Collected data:
========
import Mathlib.Analysis.Calculus.Deriv.Comp
import Mathlib.Analysis.Calculus.Deriv.Prod
import Mathlib.Analysis.Calculus.FDeriv.Prod
import Mathlib.Analysis.Calculus.ContDiff.Comp
import HarnessLib

/-!
# Transport of a profile by the inverse of a flow (Alberti–Crippa–Mazzucato 2019, §7, opening remark)

Topic `Literature/Analysis/FluidPDE`. Alberti–Crippa–Mazzucato, JAMS 32 (2019), §7, open the
construction of their building blocks with the "simple remark" (arXiv:1605.02090, p. 22): if
`Φ(t, ·)` is a (sufficiently smooth) flow of diffeomorphisms, then the Eulerian velocity
`w(t, x) := ∂ₜΦ(t, z)` with `x = Φ(t, z)` is of class `C^{k-1}`, and for any profile `ρ̄` the
transported function `ρ(t, x) := ρ̄(z)`, `x = Φ(t, z)`, solves the transport equation
`∂ₜρ + w·∇ρ = 0` ("It is then well-known that …"; the divergence-free half of the remark needs
`JΦ = 1` and is not treated here).

This file proves the transport half in the form needed when the inverse `Y_t = Φ(t,·)⁻¹` is
known EXPLICITLY (the situation of explicit composite isotopies: shears, squeezes, twists), over
any real normed space and pointwise:

* `InverseFlow.apply_one_velocity_eq_zero`: if `Y_s (X_s z) = z` along the trajectory of
  `z = Y_t x` and `X_t (Y_t x) = x`, then the derivative `L = D(Y)(t,x)` of `(s,x) ↦ Y_s x`
  kills the space–time velocity `(1, Ẋ_t z)`;
* `InverseFlow.hasDerivAt_inverse`: `∂ₜ Y_t(x) = -D_x Y_t(x)[Ẋ_t(Y_t x)]`;
* `InverseFlow.deriv_comp_add_fderiv_comp_apply_eq_zero`: for a differentiable profile `F`,
  `∂ₜ (F ∘ Y_t)(x) + D(F ∘ Y_t)(x)[V(t,x)] = 0` with `V(t,x) = Ẋ_t(Y_t x)` — the transport
  equation, in the `deriv`/`fderiv` shape used by
  `Literature.Analysis.FluidPDE.QuasiSelfSimilar.IsBuildingBlockFamily.transport`;
* the packaged global version `InverseFlow.IsInversePair.transport` for a pair `(X, Y)` of
  mutually inverse time-dependent maps with `Y` jointly differentiable and differentiable
  trajectories `s ↦ X_s z`, the Eulerian velocity `InverseFlow.eulerVelocity X Y`, its Lagrangian
  reading `eulerVelocity X Y t (X t z) = ∂ₜ X_t z`, its expression through `D(X)` and its joint
  smoothness when `X`, `Y` are jointly smooth (`InverseFlow.contDiff_eulerVelocity`).

No measure theory, no divergence: the Jacobian/divergence-free half of ACM's remark and their
Prop. 21 (cut-off of the stream function) are separate bricks.

## References

* G. Alberti, G. Crippa, A. L. Mazzucato, *Exponential self-similar mixing by incompressible
  flows*, J. Amer. Math. Soc. 32 (2019), 445–490, §7, remark before Prop. 21 (arXiv:1605.02090,
  p. 22).
-/

noncomputable section

open Function
open scoped ContDiff

namespace Literature.Analysis.FluidPDE

namespace InverseFlow

variable {E : Type*} [NormedAddCommGroup E] [NormedSpace ℝ E]
  {G : Type*} [NormedAddCommGroup G] [NormedSpace ℝ G]

/-! ## Pointwise identities -/

section Pointwise

variable {X Y : ℝ → E → E} {t : ℝ} {x : E} {L : ℝ × E →L[ℝ] E} {v : E}

/-- **The derivative of the inverse kills the space–time velocity.** If `X_t (Y_t x) = x`,
`Y_s (X_s z) = z` for the point `z = Y_t x` and all `s`, `(s, x) ↦ Y_s x` has derivative `L` at
`(t, x)` and the trajectory `s ↦ X_s z` has velocity `v` at `s = t`, then `L (1, v) = 0`
(differentiate the constant `s ↦ Y_s (X_s z)`; ACM 2019, §7: `ρ̄ ∘ Φ⁻¹` is transported).
[cite: AlbertiCrippaMazzucato2019, §7 (remark before Prop. 21)] -/
theorem apply_one_velocity_eq_zero (hXY : X t (Y t x) = x) (hYX : ∀ s, Y s (X s (Y t x)) = Y t x)
    (hY : HasFDerivAt (uncurry Y) L (t, x)) (hX : HasDerivAt (fun s => X s (Y t x)) v t) :
    L (1, v) = 0 := by
  -- the curve `s ↦ (s, X_s z)` passes through `(t, x)` at `s = t` with velocity `(1, v)`
  have hγ : HasDerivAt (fun s => (s, X s (Y t x))) (1, v) t := (hasDerivAt_id t).prodMk hX
  have hY' : HasFDerivAt (uncurry Y) L ((fun s => (s, X s (Y t x))) t) := by
    simpa only [hXY] using hY
  have hcomp : HasDerivAt (uncurry Y ∘ fun s => (s, X s (Y t x))) (L (1, v)) t :=
    hY'.comp_hasDerivAt t hγ
  -- but the composite is the constant `z = Y_t x`
  have hconst : HasDerivAt (uncurry Y ∘ fun s => (s, X s (Y t x))) 0 t := by
    have h : (uncurry Y ∘ fun s => (s, X s (Y t x))) = fun _ => Y t x := by
      funext s
      exact hYX s
    rw [h]
    exact hasDerivAt_const t (Y t x)
  exact hcomp.unique hconst

/-- The time derivative of `s ↦ Y_s x` is the value of the space–time derivative on `(1, 0)`.
[folklore] -/
theorem hasDerivAt_inverse_apply_one_zero (hY : HasFDerivAt (uncurry Y) L (t, x)) :
    HasDerivAt (fun s => Y s x) (L (1, 0)) t := by
  have hι : HasDerivAt (fun s : ℝ => (s, x)) (1, 0) t := (hasDerivAt_id t).prodMk (hasDerivAt_const t x)
  exact hY.comp_hasDerivAt t hι

/-- **Time derivative of the inverse of a flow**: `∂ₜ Y_t (x) = -D_x Y_t(x) [Ẋ_t (Y_t x)]`, the
space derivative being read off the space–time derivative `L` as `w ↦ L (0, w)` (ACM 2019, §7).
[cite: AlbertiCrippaMazzucato2019, §7 (remark before Prop. 21)] -/
theorem hasDerivAt_inverse (hXY : X t (Y t x) = x) (hYX : ∀ s, Y s (X s (Y t x)) = Y t x)
    (hY : HasFDerivAt (uncurry Y) L (t, x)) (hX : HasDerivAt (fun s => X s (Y t x)) v t) :
    HasDerivAt (fun s => Y s x) (-(L (0, v))) t := by
  have h1 : HasDerivAt (fun s => Y s x) (L (1, 0)) t := hasDerivAt_inverse_apply_one_zero hY
  have hsum : L (1, v) = L (1, 0) + L (0, v) := by
    rw [← map_add, Prod.mk_add_mk, add_zero, zero_add]
  have h0 : L (1, 0) + L (0, v) = 0 := hsum ▸ apply_one_velocity_eq_zero hXY hYX hY hX
  rwa [eq_neg_of_add_eq_zero_left h0] at h1

/-- The space derivative of the slice `z ↦ Y_t z` is `w ↦ L (0, w)`. [folklore] -/
theorem hasFDerivAt_inverse_slice (hY : HasFDerivAt (uncurry Y) L (t, x)) :
    HasFDerivAt (fun z => Y t z) (L.comp (ContinuousLinearMap.inr ℝ ℝ E)) x :=
  hY.comp x (hasFDerivAt_prodMk_right t x)

variable {F : E → G} {F' : E →L[ℝ] G}

/-- **Transport of a profile by the inverse flow, derivative form**: for a profile `F`
differentiable at `Y_t x`, `s ↦ F (Y_s x)` has derivative `-F'(D_x Y_t(x)[Ẋ_t(Y_t x)])` at `t`
(ACM 2019, §7: `ρ(t,x) := ρ̄(z)`, `x = Φ(t,z)`, solves `∂ₜρ + w·∇ρ = 0`).
[cite: AlbertiCrippaMazzucato2019, §7 (remark before Prop. 21)] -/
theorem hasDerivAt_comp_inverse (hXY : X t (Y t x) = x) (hYX : ∀ s, Y s (X s (Y t x)) = Y t x)
    (hY : HasFDerivAt (uncurry Y) L (t, x)) (hX : HasDerivAt (fun s => X s (Y t x)) v t)
    (hF : HasFDerivAt F F' (Y t x)) :
    HasDerivAt (fun s => F (Y s x)) (-(F' (L (0, v)))) t := by
  have h := hF.comp_hasDerivAt t (hasDerivAt_inverse hXY hYX hY hX)
  simpa only [map_neg, Function.comp_def] using h

/-- The space derivative of the transported profile `z ↦ F (Y_t z)`. [folklore] -/
theorem hasFDerivAt_comp_inverse_slice (hY : HasFDerivAt (uncurry Y) L (t, x))
    (hF : HasFDerivAt F F' (Y t x)) :
    HasFDerivAt (fun z => F (Y t z)) (F'.comp (L.comp (ContinuousLinearMap.inr ℝ ℝ E))) x :=
  hF.comp x (hasFDerivAt_inverse_slice hY)

/-- **The transport equation for `F ∘ Y_t`** (pointwise hypotheses):
`∂ₜ (F ∘ Y_t)(x) + D(F ∘ Y_t)(x)[Ẋ_t(Y_t x)] = 0` (ACM 2019, §7, remark before Prop. 21).
[cite: AlbertiCrippaMazzucato2019, §7 (remark before Prop. 21)] -/
theorem deriv_comp_add_fderiv_comp_apply_eq_zero (hXY : X t (Y t x) = x)
    (hYX : ∀ s, Y s (X s (Y t x)) = Y t x) (hY : HasFDerivAt (uncurry Y) L (t, x))
    (hX : HasDerivAt (fun s => X s (Y t x)) v t) (hF : HasFDerivAt F F' (Y t x)) :
    deriv (fun s => F (Y s x)) t + fderiv ℝ (fun z => F (Y t z)) x v = 0 := by
  rw [(hasDerivAt_comp_inverse hXY hYX hY hX hF).deriv, (hasFDerivAt_comp_inverse_slice hY hF).fderiv]
  simp

end Pointwise

/-! ## The Eulerian velocity of a pair of mutually inverse time-dependent maps -/

/-- The **Eulerian velocity** of the time-dependent map `X` read through its inverse `Y`:
`V(t, x) = Ẋ_t (Y_t x)` (ACM 2019, §7: `w(t,x) := ∂ₜΦ(t,z)` with `x = Φ(t,z)`).
[cite: AlbertiCrippaMazzucato2019, §7 (remark before Prop. 21)] -/
def eulerVelocity (X Y : ℝ → E → E) (t : ℝ) (x : E) : E :=
  deriv (fun s => X s (Y t x)) t

/-- Unfolding `eulerVelocity`. [folklore] -/
theorem eulerVelocity_apply (X Y : ℝ → E → E) (t : ℝ) (x : E) :
    eulerVelocity X Y t x = deriv (fun s => X s (Y t x)) t := rfl

/-- **Lagrangian reading**: at a transported point, `V(t, X_t z) = Ẋ_t z`. [folklore] -/
theorem eulerVelocity_apply_self {X Y : ℝ → E → E} (hYX : ∀ t z, Y t (X t z) = z) (t : ℝ) (z : E) :
    eulerVelocity X Y t (X t z) = deriv (fun s => X s z) t := by
  rw [eulerVelocity_apply, hYX]

/-- The Eulerian velocity through the space–time derivative of `X`:
`V(t,x) = D(X)(t, Y_t x)(1, 0)`. [folklore] -/
theorem eulerVelocity_eq_fderiv {X Y : ℝ → E → E} {t : ℝ} {x : E}
    (hX : DifferentiableAt ℝ (uncurry X) (t, Y t x)) :
    eulerVelocity X Y t x = fderiv ℝ (uncurry X) (t, Y t x) (1, 0) := by
  have hι : HasDerivAt (fun s : ℝ => (s, Y t x)) (1, 0) t :=
    (hasDerivAt_id t).prodMk (hasDerivAt_const t (Y t x))
  exact (hX.hasFDerivAt.comp_hasDerivAt t hι).deriv

/-- **Joint smoothness of the Eulerian velocity** when `X` and `Y` are jointly smooth (ACM 2019,
§7: "`w` is of class `C^{k-1}`"; here `k = ∞`). [cite: AlbertiCrippaMazzucato2019, §7 (remark before Prop. 21)] -/
theorem contDiff_eulerVelocity {X Y : ℝ → E → E} (hX : ContDiff ℝ ∞ (uncurry X))
    (hY : ContDiff ℝ ∞ (uncurry Y)) : ContDiff ℝ ∞ (uncurry (eulerVelocity X Y)) := by
  have h1 : ContDiff ℝ ∞ (fderiv ℝ (uncurry X)) := (contDiff_infty_iff_fderiv.1 hX).2
  have h2 : ContDiff ℝ ∞ (fun p : ℝ × E => (p.1, Y p.1 p.2)) := contDiff_fst.prodMk hY
  have h3 : ContDiff ℝ ∞ (fun p : ℝ × E => fderiv ℝ (uncurry X) (p.1, Y p.1 p.2) ((1 : ℝ), (0 : E))) :=
    (h1.comp h2).clm_apply contDiff_const
  have hfun : uncurry (eulerVelocity X Y) =
      fun p : ℝ × E => fderiv ℝ (uncurry X) (p.1, Y p.1 p.2) ((1 : ℝ), (0 : E)) := by
    funext p
    exact eulerVelocity_eq_fderiv (hX.differentiable (by simp)).differentiableAt
  rw [hfun]
  exact h3

/-- Joint smoothness of the transported profile `(t, x) ↦ F (Y_t x)`. [folklore] -/
theorem contDiff_comp_inverse {Y : ℝ → E → E} {F : E → G} {n : WithTop ℕ∞}
    (hY : ContDiff ℝ n (uncurry Y)) (hF : ContDiff ℝ n F) :
    ContDiff ℝ n (uncurry fun t x => F (Y t x)) :=
  hF.comp hY

/-- A pair of **mutually inverse time-dependent maps** `X_t`, `Y_t = X_t⁻¹` of `E` with the
differentiability the transport identity consumes: `Y` jointly differentiable and differentiable
trajectories `s ↦ X_s z` (ACM 2019, §7: `Φ(t,·)` a `C^k` flow of diffeomorphisms; only this much
is needed for the transport half of their remark). [cite: AlbertiCrippaMazzucato2019, §7 (remark before Prop. 21)] -/
structure IsInversePair (X Y : ℝ → E → E) : Prop where
  /-- `Y_t` is a left inverse of `X_t`. -/
  left_inv : ∀ t z, Y t (X t z) = z
  /-- `Y_t` is a right inverse of `X_t`. -/
  right_inv : ∀ t x, X t (Y t x) = x
  /-- `(t, x) ↦ Y_t x` is differentiable. -/
  differentiable_uncurry : Differentiable ℝ (uncurry Y)
  /-- every trajectory `s ↦ X_s z` is differentiable. -/
  differentiable_traj : ∀ z, Differentiable ℝ fun s => X s z

namespace IsInversePair

variable {X Y : ℝ → E → E}

/-- Jointly `Cⁿ` maps, `n ≠ 0`, with two-sided inverse relations form an inverse pair. [folklore] -/
theorem of_contDiff {n : WithTop ℕ∞} (hn : n ≠ 0) (hX : ContDiff ℝ n (uncurry X))
    (hY : ContDiff ℝ n (uncurry Y)) (hYX : ∀ t z, Y t (X t z) = z) (hXY : ∀ t x, X t (Y t x) = x) :
    IsInversePair X Y where
  left_inv := hYX
  right_inv := hXY
  differentiable_uncurry := hY.differentiable hn
  differentiable_traj z := by
    have h : Differentiable ℝ (uncurry X ∘ fun s : ℝ => (s, z)) :=
      (hX.differentiable hn).comp (differentiable_id.prodMk (differentiable_const z))
    exact h

/-- **Time derivative of the inverse**: `∂ₜ Y_t(x) = -D(Y_t)(x)[V(t,x)]`. [cite: AlbertiCrippaMazzucato2019, §7 (remark before Prop. 21)] -/
theorem hasDerivAt_inv (h : IsInversePair X Y) (t : ℝ) (x : E) :
    HasDerivAt (fun s => Y s x) (-(fderiv ℝ (fun z => Y t z) x (eulerVelocity X Y t x))) t := by
  have hY := (h.differentiable_uncurry (t, x)).hasFDerivAt
  have hX := ((h.differentiable_traj (Y t x)) t).hasDerivAt
  have hd := hasDerivAt_inverse (h.right_inv t x) (fun s => h.left_inv s _) hY hX
  rwa [(hasFDerivAt_inverse_slice hY).fderiv]

/-- **Transport equation** (ACM 2019, §7, remark before Prop. 21): for every differentiable
profile `F`, the function `Θ(t, x) := F (Y_t x)` satisfies
`∂ₜΘ(t,x) + DΘ_t(x)[V(t,x)] = 0` at every `(t, x)`, with `V = eulerVelocity X Y`.
[cite: AlbertiCrippaMazzucato2019, §7 (remark before Prop. 21)] -/
theorem transport (h : IsInversePair X Y) {F : E → G} (hF : Differentiable ℝ F) (t : ℝ) (x : E) :
    deriv (fun s => F (Y s x)) t + fderiv ℝ (fun z => F (Y t z)) x (eulerVelocity X Y t x) = 0 :=
  deriv_comp_add_fderiv_comp_apply_eq_zero (h.right_inv t x) (fun s => h.left_inv s _)
    (h.differentiable_uncurry (t, x)).hasFDerivAt ((h.differentiable_traj (Y t x)) t).hasDerivAt
    (hF (Y t x)).hasFDerivAt

/-- The inverse itself is transported: `∂ₜ Y_t(x) + D(Y_t)(x)[V(t,x)] = 0`. [folklore] -/
theorem transport_self (h : IsInversePair X Y) (t : ℝ) (x : E) :
    deriv (fun s => Y s x) t + fderiv ℝ (fun z => Y t z) x (eulerVelocity X Y t x) = 0 := by
  simpa using h.transport differentiable_id t x

end IsInversePair

end InverseFlow

end Literature.Analysis.FluidPDE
========
### Task directions
Whenever "only" occurs in a line above, copy that line.

### Response area
    simpa only [hXY] using hY
  simpa only [map_neg, Function.comp_def] using h
trajectories `s ↦ X_s z` (ACM 2019, §7: `Φ(t,·)` a `C^k` flow of diffeomorphisms; only this much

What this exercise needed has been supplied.